> [What you need to do]: Go through the entries below from the first line and transcribe each one exactly, ending with the line that contains "PART of the meet-in-the-middle replay".

> [Source data]:
import Summits.Ventures.QEC.Census.BB.BB144.BZAutData
import Summits.Ventures.QEC.Census.CertCheckBZMitm
import HarnessLib

/-!
# `BB144` — meet-in-the-middle replay of the `bz_aut` enumeration matrices, side Z, block 3 (matrix 1, parts 0–8)

Matrix 1 (depth 5) of block 3: parts 0–8 (layers 1–4).

KERNEL tier (`decide +kernel`, axioms standard): each theorem states that one PART of the meet-in-the-middle replay
(`Census/CertCheckBZMitm.lean`, `DistCert.bzZMitm`) of one enumeration matrix of block 3 of the `bz_aut` certificate
`7c1e929a56946658` of `[[144,12,12]]` (`BB144.bzAutData`, emitted by qec-search-7) passes: part 0 = layers 1–2 + group
side conditions, part 1 = layer 3 (direct), parts 2–8 = layer 4 on the 7 redundancy-column groups, parts 9–14 = layer 5
on the 6 groups (vacuous for a depth-4 matrix).  With the soundness theorem of `Census/CertCheckBZMitmSound.lean`
these replace the `native_decide` enumeration verdicts (`BZAutEnumZ*.lean`) of the same matrices by KERNEL-checked
ones; no distance value is asserted here.  Generated by HOME/census/search-9/bzmitm/gen_parts.py (qec-search-9).
-/

namespace Summit.Ventures.QEC.Census.BB144

open Summit.Ventures.QEC.Census

set_option maxHeartbeats 400000000 in
/-- `bz_aut` certificate `7c1e929a`, side Z, block 3, matrix 1: part 0 of the meet-in-the-middle replay passes. -/
theorem bzAutMitmZ_3_1_0 : cert.bzZMitm bzAutData 3 1 0 = true := by
  decide +kernel

set_option maxHeartbeats 400000000 in
/-- `bz_aut` certificate `7c1e929a`, side Z, block 3, matrix 1: part 1 of the meet-in-the-middle replay passes. -/
theorem bzAutMitmZ_3_1_1 : cert.bzZMitm bzAutData 3 1 1 = true := by
  decide +kernel

set_option maxHeartbeats 400000000 in
/-- `bz_aut` certificate `7c1e929a`, side Z, block 3, matrix 1: part 2 of the meet-in-the-middle replay passes. -/
theorem bzAutMitmZ_3_1_2 : cert.bzZMitm bzAutData 3 1 2 = true := by
  decide +kernel

set_option maxHeartbeats 400000000 in
/-- `bz_aut` certificate `7c1e929a`, side Z, block 3, matrix 1: part 3 of the meet-in-the-middle replay passes. -/
theorem bzAutMitmZ_3_1_3 : cert.bzZMitm bzAutData 3 1 3 = true := by
  decide +kernel

set_option maxHeartbeats 400000000 in
/-- `bz_aut` certificate `7c1e929a`, side Z, block 3, matrix 1: part 4 of the meet-in-the-middle replay passes. -/
theorem bzAutMitmZ_3_1_4 : cert.bzZMitm bzAutData 3 1 4 = true := by
  decide +kernel

set_option maxHeartbeats 400000000 in
/-- `bz_aut` certificate `7c1e929a`, side Z, block 3, matrix 1: part 5 of the meet-in-the-middle replay passes. -/
theorem bzAutMitmZ_3_1_5 : cert.bzZMitm bzAutData 3 1 5 = true := by
  decide +kernel

set_option maxHeartbeats 400000000 in
/-- `bz_aut` certificate `7c1e929a`, side Z, block 3, matrix 1: part 6 of the meet-in-the-middle replay passes. -/
theorem bzAutMitmZ_3_1_6 : cert.bzZMitm bzAutData 3 1 6 = true := by
  decide +kernel

set_option maxHeartbeats 400000000 in
/-- `bz_aut` certificate `7c1e929a`, side Z, block 3, matrix 1: part 7 of the meet-in-the-middle replay passes. -/
theorem bzAutMitmZ_3_1_7 : cert.bzZMitm bzAutData 3 1 7 = true := by
  decide +kernel

set_option maxHeartbeats 400000000 in
/-- `bz_aut` certificate `7c1e929a`, side Z, block 3, matrix 1: part 8 of the meet-in-the-middle replay passes. -/
theorem bzAutMitmZ_3_1_8 : cert.bzZMitm bzAutData 3 1 8 = true := by
  decide +kernel

end Summit.Ventures.QEC.Census.BB144
/-- **Darmon–Merel 1997, Thm 2.2 by the road through `X₀(4p)`** — VERBATIM COPY of the landed
`Summit.ABC.ABC.Theorems.hasIrreducibleModPGaloisRep_of_rational_two_torsion_of_degree_ne`
(`Theorems/DefiniteXiFreyModularityStubDegreeNeTwenty.lean`, accepted for crux `FreyModularity`), inlined
here (primed name) only because that module is not in the farm's build set at the time of writing; a
Theorems-side consumer imports the original instead.  Full rational `2`-torsion + no rational cyclic
`4p`-isogeny ⇒ `E[p]` irreducible. [cite: DarmonMerel1997, Thm. 2.2 (with Lemma 1.2 (1))] -/
theorem hasIrreducibleModPGaloisRep_of_rational_two_torsion_of_degree_ne'
    (W : WeierstrassCurve ℚ) [W.IsElliptic]
    (h2 : ∀ (σ : Field.absoluteGaloisGroup ℚ) (P : W.geomPoints), 2 • P = 0 → σ • P = P)
    {p : ℕ} (hp : p.Prime) (hp2 : p ≠ 2)
    (h4p : ∀ (W₁ W₂ : WeierstrassCurve ℚ) [W₁.IsElliptic] [W₂.IsElliptic] (φ : Isogeny W₁ W₂),
      φ.IsCyclic → φ.degree ≠ 4 * p) :
    W.HasIrreducibleModPGaloisRep p := by
  -- adapted from
  -- Literature/NumberTheory/EllipticCurves/RationalTwoTorsionModPIrreducibleProofs.lean
  -- (`hasIrreducibleModPGaloisRep_of_rational_two_torsion_of_mazurKenku`, Steps 1–4 verbatim;
  -- its Steps 5–7, unwinding the existential Mazur–Kenku fact, are replaced by `h4p`)
  classical
  have h2p : 2 < p := lt_of_le_of_ne hp.two_le (Ne.symm hp2)
  haveI : Fact p.Prime := ⟨hp⟩
  haveI : NeZero (p : ℚ) := ⟨Nat.cast_ne_zero.mpr hp.ne_zero⟩
  have hpodd : Odd p := hp.odd_of_ne_two hp2
  by_contra hred
  obtain ⟨H, hHstab, hHcard⟩ :=
    (Mazur1978.not_hasIrreducibleModPGaloisRep_iff_exists_natCard_eq W p).mp hred
  /- Step 1: the stable line as a finite `Γ_ℚ`-stable subgroup `S = ⟨s₀⟩` of `E(ℚ̄)`, order `p`. -/
  set S : AddSubgroup W.geomPoints := H.map (geomTorsion W (p : ℤ)).subtype with hS
  have hScard : Nat.card S = p := by
    rw [← hHcard]
    exact Nat.card_congr (H.equivMapOfInjective _ (geomTorsion W (p : ℤ)).subtype_injective).symm
  have hSstab : ∀ (σ : Field.absoluteGaloisGroup ℚ) (P : W.geomPoints),
      P ∈ S → σ • P ∈ S := by
    rintro σ P ⟨Q, hQ, rfl⟩
    exact ⟨σ • Q, hHstab σ Q hQ, rfl⟩
  haveI : Finite S := Nat.finite_of_card_ne_zero (hScard ▸ hp.ne_zero)
  have hSne : S ≠ ⊥ := by
    intro h
    rw [h, AddSubgroup.card_bot] at hScard
    exact hp.one_lt.ne hScard
  obtain ⟨⟨s₀, hs₀S⟩, hs₀⟩ := AddSubgroup.ne_bot_iff_exists_ne_zero.1 hSne
  have hs₀0 : s₀ ≠ 0 := fun h0 ↦ hs₀ (Subtype.ext h0)
  have hps₀ : p • s₀ = 0 := by
    have h0 : Nat.card S • (⟨s₀, hs₀S⟩ : S) = 0 := card_nsmul_eq_zero'
    rw [hScard] at h0
    have := congrArg Subtype.val h0
    rwa [AddSubmonoidClass.coe_nsmul] at this
  have hord₀ : addOrderOf s₀ = p := addOrderOf_eq_prime hps₀ hs₀0
  have hSeq : S = AddSubgroup.zmultiples s₀ := by
    symm
    apply AddSubgroup.eq_of_le_of_card_ge (AddSubgroup.zmultiples_le.2 hs₀S)
    rw [hScard, Nat.card_zmultiples, hord₀]
  /- Step 2: two independent rational `2`-torsion points `P, Q`, and `E[2] = {O, P, Q, P + Q}`. -/
  have h2K : ((2 : ℕ) : ℚ) ≠ 0 := by norm_num
  haveI : Finite (geomTorsion W ((2 : ℕ) : ℤ)) := finite_geomTorsion_natCast W two_ne_zero
  obtain ⟨P, Q, hP2, hQ2, hP0, hQ0, hPQ⟩ :
      ∃ P Q : W.geomPoints, 2 • P = 0 ∧ 2 • Q = 0 ∧ P ≠ 0 ∧ Q ≠ 0 ∧ P ≠ Q := by
    haveI : Fintype (geomTorsion W ((2 : ℕ) : ℤ)) := Fintype.ofFinite _
    have h3 : 2 < Fintype.card (geomTorsion W ((2 : ℕ) : ℤ)) := by
      rw [← Nat.card_eq_fintype_card, natCard_geomTorsion_eq_sq W h2K]; norm_num
    obtain ⟨a, b, c, hab, hac, hbc⟩ := Fintype.two_lt_card_iff.1 h3
    have mem2 : ∀ x : geomTorsion W ((2 : ℕ) : ℤ), 2 • (x : W.geomPoints) = 0 := fun x ↦
      AddSubgroup.torsionBy.nsmul_iff.1 x.2
    have hne : ∀ {x y : geomTorsion W ((2 : ℕ) : ℤ)}, x ≠ y → (x : W.geomPoints) ≠ y :=
      fun hxy h ↦ hxy (Subtype.ext h)
    by_cases ha : (a : W.geomPoints) = 0
    · refine ⟨b, c, mem2 b, mem2 c, fun hb ↦ hne hab (ha.trans hb.symm), fun hc ↦ hne hac
        (ha.trans hc.symm), hne hbc⟩
    · by_cases hb : (b : W.geomPoints) = 0
      · exact ⟨a, c, mem2 a, mem2 c, ha, fun hc ↦ hne hbc (hb.trans hc.symm), hne hac⟩
      · exact ⟨a, b, mem2 a, mem2 b, ha, hb, hne hab⟩
  have hE2 : ∀ {T : W.geomPoints}, 2 • T = 0 → T = 0 ∨ T = P ∨ T = Q ∨ T = P + Q :=
    fun hT ↦ W.eq_zero_or_eq_or_eq_add_of_two_nsmul_eq_zero two_ne_zero hP2 hQ2 hP0 hQ0 hPQ hT
  -- Galois commutes with multiplication by integers
  have hsm : ∀ (V : WeierstrassCurve ℚ) (σ : Field.absoluteGaloisGroup ℚ) (k : ℤ)
      (X : V.geomPoints), σ • (k • X) = k • σ • X :=
    fun V σ k X ↦ smul_comm σ k X
  have hsmn : ∀ (V : WeierstrassCurve ℚ) (σ : Field.absoluteGaloisGroup ℚ) (k : ℕ)
      (X : V.geomPoints), σ • (k • X) = k • σ • X :=
    fun V σ k X ↦ smul_comm σ k X
  -- a half `R` of `P`
  obtain ⟨R, hR⟩ : ∃ R : W.geomPoints, ((2 : ℕ) : ℤ) • R = P :=
    (W.baseChange (AlgebraicClosure ℚ)).zsmul_surjective_of_isAlgClosed (by norm_num) P
  rw [natCast_zsmul] at hR
  /- Step 3: the `2`-isogeny `g₁ : E → E₁ = E/⟨Q⟩`. -/
  set CQ : AddSubgroup W.geomPoints := AddSubgroup.zmultiples Q with hCQ
  have hordQ : addOrderOf Q = 2 := addOrderOf_eq_prime hQ2 hQ0
  have hCQcard : Nat.card CQ = 2 := by rw [Nat.card_zmultiples, hordQ]
  have hCQfin : (CQ : Set W.geomPoints).Finite := by
    have h : Nat.card CQ ≠ 0 := by rw [hCQcard]; decide
    exact Nat.finite_of_card_ne_zero h
  have hCQstab : ∀ (σ : Field.absoluteGaloisGroup ℚ) (X : W.geomPoints), X ∈ CQ → σ • X ∈ CQ := by
    intro σ X hX
    rw [AddSubgroup.mem_zmultiples_iff] at hX
    obtain ⟨k, rfl⟩ := hX
    rw [hsm W σ k Q, h2 σ Q hQ2]
    exact AddSubgroup.zsmul_mem _ (AddSubgroup.mem_zmultiples Q) k
  obtain ⟨E₁, hE₁, g₁, -, hker₁, -, -⟩ :=
    W.exists_isogeny_ker_eq_and_comp_eq_nsmul_holds CQ hCQfin hCQstab
  haveI := hE₁
  have hg₁Q : g₁ Q = 0 := by
    have : Q ∈ g₁.toAddMonoidHom.ker := hker₁ ▸ AddSubgroup.mem_zmultiples Q
    exact this
  have hCQmem : ∀ X : W.geomPoints, X ∈ CQ → X = 0 ∨ X = Q := by
    intro X hX
    rw [AddSubgroup.mem_zmultiples_iff] at hX
    obtain ⟨k, rfl⟩ := hX
    rcases Int.even_or_odd k with ⟨j, rfl⟩ | ⟨j, rfl⟩
    · left
      rw [add_zsmul, ← zsmul_add, ← two_nsmul, hQ2, zsmul_zero]
    · right
      rw [add_zsmul, one_zsmul, add_eq_right, two_mul, add_zsmul, ← zsmul_add, ← two_nsmul, hQ2,
        zsmul_zero]
  have hg₁ker : ∀ X : W.geomPoints, g₁ X = 0 → X = 0 ∨ X = Q := fun X hX ↦
    hCQmem X (by rw [← hker₁]; exact hX)
  have hg₁P : g₁ P ≠ 0 := fun h ↦ by
    rcases hg₁ker P h with h' | h'
    · exact hP0 h'
    · exact hPQ h'
  have hg₁s₀ : g₁ s₀ ≠ 0 := fun h ↦ by
    rcases hg₁ker s₀ h with h' | h'
    · exact hs₀0 h'
    · have hdvd : addOrderOf s₀ ∣ 2 := addOrderOf_dvd_iff_nsmul_eq_zero.2 (by rw [h']; exact hQ2)
      rw [hord₀] at hdvd
      have := Nat.le_of_dvd two_pos hdvd
      omega
  /- Step 4: the cyclic `Γ_ℚ`-stable subgroup `K = ⟨κ⟩`, `κ = g₁ R + g₁ s₀`, of order `4p`. -/
  set x : E₁.geomPoints := g₁ R with hx
  set y : E₁.geomPoints := g₁ s₀ with hy
  have h2x : 2 • x = g₁ P := by rw [hx, ← map_nsmul, hR]
  have h4x : 4 • x = 0 := by
    rw [show (4 : ℕ) = 2 * 2 by norm_num, ← smul_smul, h2x, ← map_nsmul, hP2, map_zero]
  have hordx : addOrderOf x = 4 := by
    have e := addOrderOf_eq_prime_pow (p := 2) (n := 1) (x := x)
      (by rw [pow_one, h2x]; exact hg₁P) (by norm_num; exact h4x)
    norm_num at e
    exact e
  have hpy : p • y = 0 := by rw [hy, ← map_nsmul, hps₀, map_zero]
  have hordy : addOrderOf y = p := addOrderOf_eq_prime hpy hg₁s₀
  have hcop : Nat.Coprime 4 p := by
    have e := ((Nat.coprime_primes Nat.prime_two hp).2 (Ne.symm hp2)).pow_left 2
    norm_num at e
    exact e
  have h4p0 : 4 * p ≠ 0 := by omega
  set κ : E₁.geomPoints := x + y with hκ
  have hordκ : addOrderOf κ = 4 * p := by
    rw [hκ, (AddCommute.all x y).addOrderOf_add_eq_mul_addOrderOf_of_coprime
      (by rw [hordx, hordy]; exact hcop), hordx, hordy]
  set Ks : AddSubgroup E₁.geomPoints := AddSubgroup.zmultiples κ with hKs
  have hKcard : Nat.card Ks = 4 * p := by rw [Nat.card_zmultiples, hordκ]
  have hKfin : (Ks : Set E₁.geomPoints).Finite := by
    have h : Nat.card Ks ≠ 0 := by rw [hKcard]; exact h4p0
    exact Nat.finite_of_card_ne_zero h
  have hκK : κ ∈ Ks := AddSubgroup.mem_zmultiples κ
  have hxK : x ∈ Ks := by
    -- `x = (p * p) • κ` since `p² ≡ 1 (mod 4)` and `p • y = 0`
    obtain ⟨t, ht⟩ := hpodd
    have hppx : (p * p) • x = x := by
      have e : p * p = (t * t + t) * 4 + 1 := by rw [ht]; ring
      rw [e, add_nsmul, one_nsmul, ← smul_smul, h4x, smul_zero, zero_add]
    have hppy : (p * p) • y = 0 := by rw [← smul_smul, hpy, smul_zero]
    have e : (p * p) • κ = x := by rw [hκ, nsmul_add, hppx, hppy, add_zero]
    rw [← e]
    exact Ks.nsmul_mem hκK _
  have hyK : y ∈ Ks := by
    have e : y = κ - x := by rw [hκ, add_sub_cancel_left]
    rw [e]
    exact Ks.sub_mem hκK hxK
  -- images under `g₁` of the `2`-torsion and of `S` lie in `K`
  have hPQ0 : g₁ (P + Q) = 2 • x := by rw [map_add, hg₁Q, add_zero, h2x]
  have hg₁2 : ∀ {T : W.geomPoints}, 2 • T = 0 → g₁ T ∈ Ks := by
    intro T hT
    rcases hE2 hT with rfl | rfl | rfl | rfl
    · rw [map_zero]; exact Ks.zero_mem
    · rw [← h2x]; exact Ks.nsmul_mem hxK 2
    · rw [hg₁Q]; exact Ks.zero_mem
    · rw [hPQ0]; exact Ks.nsmul_mem hxK 2
  have hg₁S : ∀ {s : W.geomPoints}, s ∈ S → g₁ s ∈ Ks := by
    intro s hs
    rw [hSeq, AddSubgroup.mem_zmultiples_iff] at hs
    obtain ⟨k, rfl⟩ := hs
    rw [map_zsmul]
    exact Ks.zsmul_mem hyK k
  have hKstab : ∀ (σ : Field.absoluteGaloisGroup ℚ) (X : E₁.geomPoints), X ∈ Ks → σ • X ∈ Ks := by
    intro σ X hX
    rw [AddSubgroup.mem_zmultiples_iff] at hX
    obtain ⟨k, rfl⟩ := hX
    rw [hsm E₁ σ k κ]
    refine Ks.zsmul_mem ?_ k
    have hσR : 2 • (σ • R - R) = 0 := by
      rw [nsmul_sub, ← hsmn W σ 2 R, hR, h2 σ P hP2, sub_self]
    have e : σ • κ = g₁ (σ • R - R) + x + g₁ (σ • s₀) := by
      rw [hκ, smul_add, hx, hy, ← g₁.map_smul, ← g₁.map_smul, map_sub, sub_add_cancel]
    rw [e]
    exact Ks.add_mem (Ks.add_mem (hg₁2 hσR) hxK) (hg₁S (hSstab σ s₀ hs₀S))
  /- Step 5: the quotient isogeny `g₂ : E₁ → E₂ = E₁/K` is a cyclic `ℚ`-isogeny of degree
  `#K = 4p` between elliptic curves over `ℚ` — excluded by `h4p`. -/
  obtain ⟨E₂, hE₂, g₂, -, hker₂, -, -⟩ :=
    E₁.exists_isogeny_ker_eq_and_comp_eq_nsmul_holds Ks hKfin hKstab
  haveI := hE₂
  have hcyc : g₂.IsCyclic :=
    (AddSubgroup.isAddCyclic_iff_exists_zmultiples_eq_top _).mpr ⟨κ, by rw [hker₂, hKs]⟩
  have hdeg : g₂.degree = 4 * p := by
    rw [Isogeny.degree, hker₂, hKcard]
  exact h4p E₁ E₂ g₂ hcyc hdeg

> [Solved exercise]:
import Summits.Ventures.QEC.Census.BB.BB144.BZAutData
import Summits.Ventures.QEC.Census.CertCheckBZMitm
import HarnessLib

/-!
# `BB144` — meet-in-the-middle replay of the `bz_aut` enumeration matrices, side Z, block 3 (matrix 1, parts 0–8)

Matrix 1 (depth 5) of block 3: parts 0–8 (layers 1–4).

KERNEL tier (`decide +kernel`, axioms standard): each theorem states that one PART of the meet-in-the-middle replay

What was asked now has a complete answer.